Jefferson termed his embargo (December 1807) a policy of “peaceable coercion.”  The idea was that by depriving the warring powers of American foodstuffs and the vital American mercantile carrying trade he could persuade them to respect American neutral shipping.  He believed his policy would protect American shipping, expand commerce, increase mercantile and agricultural profits, all without having to build up a navy or waging a ruinous war.  Sumner noted the immediate result.  Under the embargo of 1807, “the shipowners were protected against foreign aggressors by being shut up at home.  They had before incurred heavy risks, now their own government imposed certain ruin.”  The northern merchants and ship-owners howled in protest and immediately turned to smuggling to try to save themselves from commercial ruin.  Jefferson responded by enacting increasingly stringent and tyrannical enforcement acts, deploying the federal navy and revenue cutters along the coast, and sealing the border with Canada with federal regiments, marshals, and militia.  Nevertheless, smuggling continued.  By early 1809, the New England states were on the brink of secession, and neither France nor England had changed their policy of seizing neutral commerce.  Jefferson admitted failure and agreed to repeal the embargo.  However, he substituted a nonintercourse act, forbidding trade with either power until they should cease their raids on American commerce.  Madison continued this fruitless policy for three more years before he went to war with England over “free trade and sailor’s rights.”  Madison’s war failed to achieve any of its objectives (including the most important of all which was the conquest of Canada), but it did have the paradoxical effect of decimating American commerce and fostering the development of the very kind of large-scale factory manufacturing that both Jefferson and Madison deplored and the development of which they hoped could be deferred as long as possible.
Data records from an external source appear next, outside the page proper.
import Literature.NumberTheory.QuadraticFields.RedeiReichardtPrincipalAmbiguous
import HarnessLib

/-!
# A ramified prime of `ℚ(√-n)` above a proper prime divisor of `n` is not principal

Topic `NumberTheory/QuadraticFields`, namespace `Literature.NumberTheory.QuadraticFields.RedeiReichardt`.
Theorem-only file (no definition, no named fact), a corollary of the tree's Stevenhagen §2 lemma
`eq_zero_or_eq_indicator_of_isPrincipal` (`RedeiReichardtPrincipalAmbiguous`: a principal product of
ramified primes of `K ∋ √-n` is `(1)` or `(√-n) = ∏_{p ∣ n} 𝔭_p`).

Let `K` be a quadratic field containing `x` with `x² = -n`, `n` square-free, and let `q ∣ n` be a prime
with `q ≠ n`.  **The prime `𝔭_q` of `𝒪_K` with `𝔭_q² = (q)` is not principal**
(`not_isPrincipal_of_sq_eq_span`), equivalently its ideal class is non-trivial
(`classGroupMk0_ne_one_of_sq_eq_span`): the single-prime product `𝔭_q` is neither the empty product nor
the full product `∏_{p ∣ n} 𝔭_p` (there is a second prime `r ∣ n`, `r ≠ q`).  Classically: `x² + ny² = q`
(resp. the norm form of `𝒪_K` for `n ≡ 3 (mod 4)`) does not represent the proper divisor `q < n`.
By Artin reciprocity for the Hilbert class field (Cox, Cor. 5.25: `𝔭` splits completely in the Hilbert
class field iff `𝔭` is principal) this is the statement «the Frobenius of `𝔭_q` is non-trivial on the
Hilbert class field», used by the cell `bsd-print-cf2` (crux stmt-BirchSwinnertonDyer-20509, even
two-prime sector `n = 2lq`: `𝔭_l` is not principal in `ℚ(√-2lq)`).

## References

* P. Stevenhagen, *Rédei-matrices and applications*, LMS LNS 215 (1995), §2 (proof of Thm. 1).
  [Stevenhagen1995RedeiMatrices]
* D. A. Cox, *Primes of the form x² + ny²*, 2nd ed. (2013), §5.C Thm. 5.23, Cor. 5.25 (PDF p. 124).
  [Cox2013]

## Mathlib / tree search

Tree: `RedeiReichardt.eq_zero_or_eq_indicator_of_isPrincipal`, `exists_sq_eq_span`,
`eq_of_sq_eq_span_of_mem`, `isMaximal_of_sq_eq_span`, `mem_nonZeroDivisors_of_sq_eq_span`
(`RedeiReichardtRamifiedPrimes`, `RedeiReichardtPrincipalAmbiguous`).  Mathlib: `Finset.equivFin`,
`Fintype.prod_equiv`, `Nat.prod_primeFactors_of_squarefree`, `ClassGroup.mk0_eq_one_iff`.
-/

noncomputable section

open NumberField Ideal Module
open scoped nonZeroDivisors

namespace Literature.NumberTheory.QuadraticFields.RedeiReichardt

variable {K : Type*} [Field K] [NumberField K]

/-- **A second prime divisor.** If `q ∣ n` is prime, `n` is square-free and `q ≠ n`, then some prime
`r ≠ q` divides `n`. [folklore] -/
private theorem exists_prime_dvd_ne {n q : ℕ} (hn : Squarefree n) (hq : q.Prime) (hqn : q ∣ n)
    (hqn' : q ≠ n) : ∃ r : ℕ, r.Prime ∧ r ∣ n ∧ r ≠ q := by
  obtain ⟨k, rfl⟩ := hqn
  have hk1 : k ≠ 1 := by rintro rfl; exact hqn' (mul_one q).symm
  obtain ⟨r, hr, hrk⟩ := Nat.exists_prime_and_dvd hk1
  refine ⟨r, hr, Dvd.dvd.mul_left hrk q, ?_⟩
  rintro rfl
  obtain ⟨j, rfl⟩ := hrk
  exact hr.ne_one (Nat.isUnit_iff.mp (hn r ⟨j, by ring⟩))

/-- **The ramified prime above a proper prime divisor `q` of `n` is not principal** in a quadratic field
`K ∋ x`, `x² = -n` (`n` square-free, `q ∣ n` prime, `q ≠ n`; `P² = (q)`).  Proof: enumerate the primes
`p₁, …, p_t` of `disc K` (`= ∏ pᵢ`, i.e. the primes of `n`, together with `2` when `n ≡ 1 (mod 4)`) with
their ramified primes `𝔭ᵢ`; `P` is the `𝔭ᵢ₀` with `pᵢ₀ = q` (uniqueness of the prime above `q`); if it were
principal, Stevenhagen's lemma (`eq_zero_or_eq_indicator_of_isPrincipal`) would make the exponent vector
`δ_{i₀}` either `0` or the indicator of `{i : pᵢ ∣ n}`, which contains a second index (`r ∣ n`, `r ≠ q`).
[cite: Stevenhagen1995RedeiMatrices, §2 (proof of Thm. 1)] [cite: Cox2013, §5.C Cor. 5.25 (PDF p. 124)] -/
theorem not_isPrincipal_of_sq_eq_span (h2 : finrank ℚ K = 2) {n : ℕ} (hn : Squarefree n) {x : 𝓞 K}
    (hx : x ^ 2 = -(n : 𝓞 K)) {q : ℕ} (hq : q.Prime) (hqn : q ∣ n) (hqn' : q ≠ n)
    {P : Ideal (𝓞 K)} (hP : P ^ 2 = span {(q : 𝓞 K)}) : ¬ P.IsPrincipal := by
  classical
  intro hprinc
  -- `n ∉ {0, 1, 3}`
  have hn1 : n ≠ 1 := by rintro rfl; exact hq.ne_one (Nat.dvd_one.mp hqn)
  have hn3 : n ≠ 3 := by
    rintro rfl
    exact hqn' ((Nat.prime_dvd_prime_iff_eq hq Nat.prime_three).mp hqn)
  have hn0 : n ≠ 0 := Squarefree.ne_zero hn
  -- the primes of the discriminant: those of `m = n`, resp. `m = 2n` when `n ≡ 1 (mod 4)`
  set m : ℕ := if n % 4 = 1 then 2 * n else n with hm
  have hnm : n ∣ m := by rw [hm]; split_ifs; exacts [Dvd.intro_left 2 rfl, dvd_rfl]
  have hm0 : m ≠ 0 := by rw [hm]; split_ifs <;> omega
  have hmsq : Squarefree m := by
    rw [hm]
    split_ifs with h4
    · exact Nat.squarefree_mul_iff.mpr
        ⟨Nat.coprime_two_left.mpr (Nat.odd_iff.mpr (by omega)), Nat.squarefree_two, hn⟩
    · exact hn
  set e := m.primeFactors.equivFin with he
  set t : ℕ := m.primeFactors.card with ht
  let p : Fin t → ℕ := fun i => ((e.symm i : m.primeFactors) : ℕ)
  have hp : ∀ i, (p i).Prime := fun i => Nat.prime_of_mem_primeFactors (e.symm i).2
  have hinj : Function.Injective p := Subtype.val_injective.comp e.symm.injective
  have hprod : ∏ i, p i = m := by
    calc ∏ i, p i = ∏ s : m.primeFactors, (s : ℕ) := Fintype.prod_equiv e.symm _ _ fun _ => rfl
      _ = ∏ s ∈ m.primeFactors, s := Finset.prod_coe_sort m.primeFactors (fun j : ℕ => j)
      _ = m := Nat.prod_primeFactors_of_squarefree hmsq
  -- their ramified primes `𝔭ᵢ`, `𝔭ᵢ² = (pᵢ)`
  choose P' hP' using fun i => exists_sq_eq_span hx hp hinj hprod i
  -- `P = 𝔭ᵢ₀` for the index `i₀` of `q`
  have hqm : q ∈ m.primeFactors := Nat.mem_primeFactors.mpr ⟨hq, hqn.trans hnm, hm0⟩
  set i₀ : Fin t := e ⟨q, hqm⟩ with hi₀
  have hpi₀ : p i₀ = q := by
    show ((e.symm (e ⟨q, hqm⟩) : m.primeFactors) : ℕ) = q
    rw [Equiv.symm_apply_apply]
  have hqP : (q : 𝓞 K) ∈ P :=
    Ideal.pow_le_self two_ne_zero (hP ▸ mem_span_singleton_self (q : 𝓞 K))
  have hPeq : P = P' i₀ :=
    eq_of_sq_eq_span_of_mem h2 (hp i₀) (hP' i₀) (isMaximal_of_sq_eq_span h2 hq hP).isPrime
      (hpi₀.symm ▸ hqP)
  -- the exponent vector `δ_{i₀}`
  let e₀ : Fin t → ZMod 2 := fun i => if i = i₀ then 1 else 0
  have hsingle : ∏ i, P' i ^ (e₀ i).val = P' i₀ := by
    rw [Finset.prod_eq_single i₀ (fun i _ hi => by simp [e₀, hi]) (fun h => absurd (Finset.mem_univ _) h)]
    simp only [e₀, if_pos rfl]
    rw [show (1 : ZMod 2).val = 1 from rfl, pow_one]
  have hprinc' : (∏ i, P' i ^ (e₀ i).val).IsPrincipal := by rwa [hsingle, ← hPeq]
  rcases eq_zero_or_eq_indicator_of_isPrincipal h2 hx hp hinj hprod hP' hn1 hn3 e₀ hprinc' with h0 | h1
  · -- `δ_{i₀} ≠ 0`
    have := congr_fun h0 i₀
    simp [e₀] at this
  · -- a second prime `r ∣ n`, `r ≠ q`, has exponent `0` in `δ_{i₀}` but `1` in the indicator
    obtain ⟨r, hr, hrn, hrq⟩ := exists_prime_dvd_ne hn hq hqn hqn'
    have hrm : r ∈ m.primeFactors := Nat.mem_primeFactors.mpr ⟨hr, hrn.trans hnm, hm0⟩
    have hi₁ : e ⟨r, hrm⟩ ≠ i₀ := by
      intro h
      exact hrq (congrArg (fun s : m.primeFactors => (s : ℕ)) (e.injective h))
    have hpi₁ : p (e ⟨r, hrm⟩) = r := by
      show ((e.symm (e ⟨r, hrm⟩) : m.primeFactors) : ℕ) = r
      rw [Equiv.symm_apply_apply]
    have := congr_fun h1 (e ⟨r, hrm⟩)
    simp only [e₀, if_neg hi₁, hpi₁, if_pos hrn] at this
    exact zero_ne_one this

/-- **Class-group form**: the class of a prime `P` with `P² = (q)`, `q ∣ n` prime, `q ≠ n`, is not the
identity of `Cl(𝒪_K)` (`K ∋ √-n` quadratic, `n` square-free).
[cite: Stevenhagen1995RedeiMatrices, §2 (proof of Thm. 1)] [cite: Cox2013, §5.C Cor. 5.25 (PDF p. 124)] -/
theorem classGroupMk0_ne_one_of_sq_eq_span (h2 : finrank ℚ K = 2) {n : ℕ} (hn : Squarefree n)
    {x : 𝓞 K} (hx : x ^ 2 = -(n : 𝓞 K)) {q : ℕ} (hq : q.Prime) (hqn : q ∣ n) (hqn' : q ≠ n)
    {P : Ideal (𝓞 K)} (hP : P ^ 2 = span {(q : 𝓞 K)}) (hP0 : P ∈ (Ideal (𝓞 K))⁰) :
    ClassGroup.mk0 ⟨P, hP0⟩ ≠ 1 := by
  rw [Ne, ClassGroup.mk0_eq_one_iff]
  exact not_isPrincipal_of_sq_eq_span h2 hn hx hq hqn hqn' hP

/-- The same with the non-zero-divisor proof supplied (`P² = (q)` forces `P ≠ 0`).
[cite: Stevenhagen1995RedeiMatrices, §2 (proof of Thm. 1)] -/
theorem classGroupMk0_ne_one_of_sq_eq_span' (h2 : finrank ℚ K = 2) {n : ℕ} (hn : Squarefree n)
    {x : 𝓞 K} (hx : x ^ 2 = -(n : 𝓞 K)) {q : ℕ} (hq : q.Prime) (hqn : q ∣ n) (hqn' : q ≠ n)
    {P : Ideal (𝓞 K)} (hP : P ^ 2 = span {(q : 𝓞 K)}) :
    ClassGroup.mk0 ⟨P, mem_nonZeroDivisors_of_sq_eq_span h2 hq hP⟩ ≠ 1 :=
  classGroupMk0_ne_one_of_sq_eq_span h2 hn hx hq hqn hqn' hP _

/-- **Existence form**: for every prime `q ∣ n`, `q ≠ n`, the ring of integers of `K ∋ √-n` has a
(unique) prime `𝔭_q = (q, √-n)` with `𝔭_q² = (q)`, and it is not principal.
[cite: Stevenhagen1995RedeiMatrices, §2 (proof of Thm. 1)] [cite: Cox2013, §5.C Cor. 5.25 (PDF p. 124)] -/
theorem exists_sq_eq_span_and_not_isPrincipal (h2 : finrank ℚ K = 2) {n : ℕ} (hn : Squarefree n)
    {x : 𝓞 K} (hx : x ^ 2 = -(n : 𝓞 K)) {q : ℕ} (hq : q.Prime) (hqn : q ∣ n) (hqn' : q ≠ n) :
    ∃ P : Ideal (𝓞 K), P ^ 2 = span {(q : 𝓞 K)} ∧ P ∈ (Ideal (𝓞 K))⁰ ∧ ¬ P.IsPrincipal :=
  ⟨_, sq_span_pair_eq_span hn hx hq hqn, mem_nonZeroDivisors_of_sq_eq_span h2 hq
    (sq_span_pair_eq_span hn hx hq hqn), not_isPrincipal_of_sq_eq_span h2 hn hx hq hqn hqn'
      (sq_span_pair_eq_span hn hx hq hqn)⟩

end Literature.NumberTheory.QuadraticFields.RedeiReichardt

end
The most calamitous and self-defeating experiment in commercial warfare was that put in place by the Southern Confederacy in 1861.  Oblivious to the lessons of the Revolutionary War, Jefferson’s Embargo, and the War of 1812, the Davis administration imposed an embargo on cotton exports on the theory that the English and French economies were so dependent on this staple that they would intervene in the war on behalf of the South.  We know what happened.  Although the British economy suffered early on, they soon found they could grow or expand cotton production in other areas of the empire, such as Egypt and India.  If the Confederate states had pursued a policy of free trade they might have won their independence.  They should have thrown open their ports to European shipping and merchandise free of all duties, and banned all paper currency.  With gold or bills of exchange obtained from their cotton, tobacco, and rice exports, they could have purchased all the cannon, rifles, ammunition, shells, uniforms, boots, blankets, and foodstuffs to arm, clothe, and feed their troops.  The French and British would then have had a compelling interest in breaking the northern blockade (which they rightfully regarded as illegal anyway) to continue what would have been an enormously profitable trade for them.  Davis’ decisions to finance the war with paper money and coerce Europe with an embargo were the policies of an economic and historical ignoramus and they doomed the Confederacy.  With no means for paying for European arms and ammunition, they gave those powers no incentive to intervene.

What are the lessons of this history?  Commercial freedom is the best policy in peace and war.  Cooperation is more fruitful than coercion.  And if one wants the friendship or assistance of others it is better to appeal to their interests instead of their fears.  Above all, foreign trade should be as free and unrestricted as trade within a nation.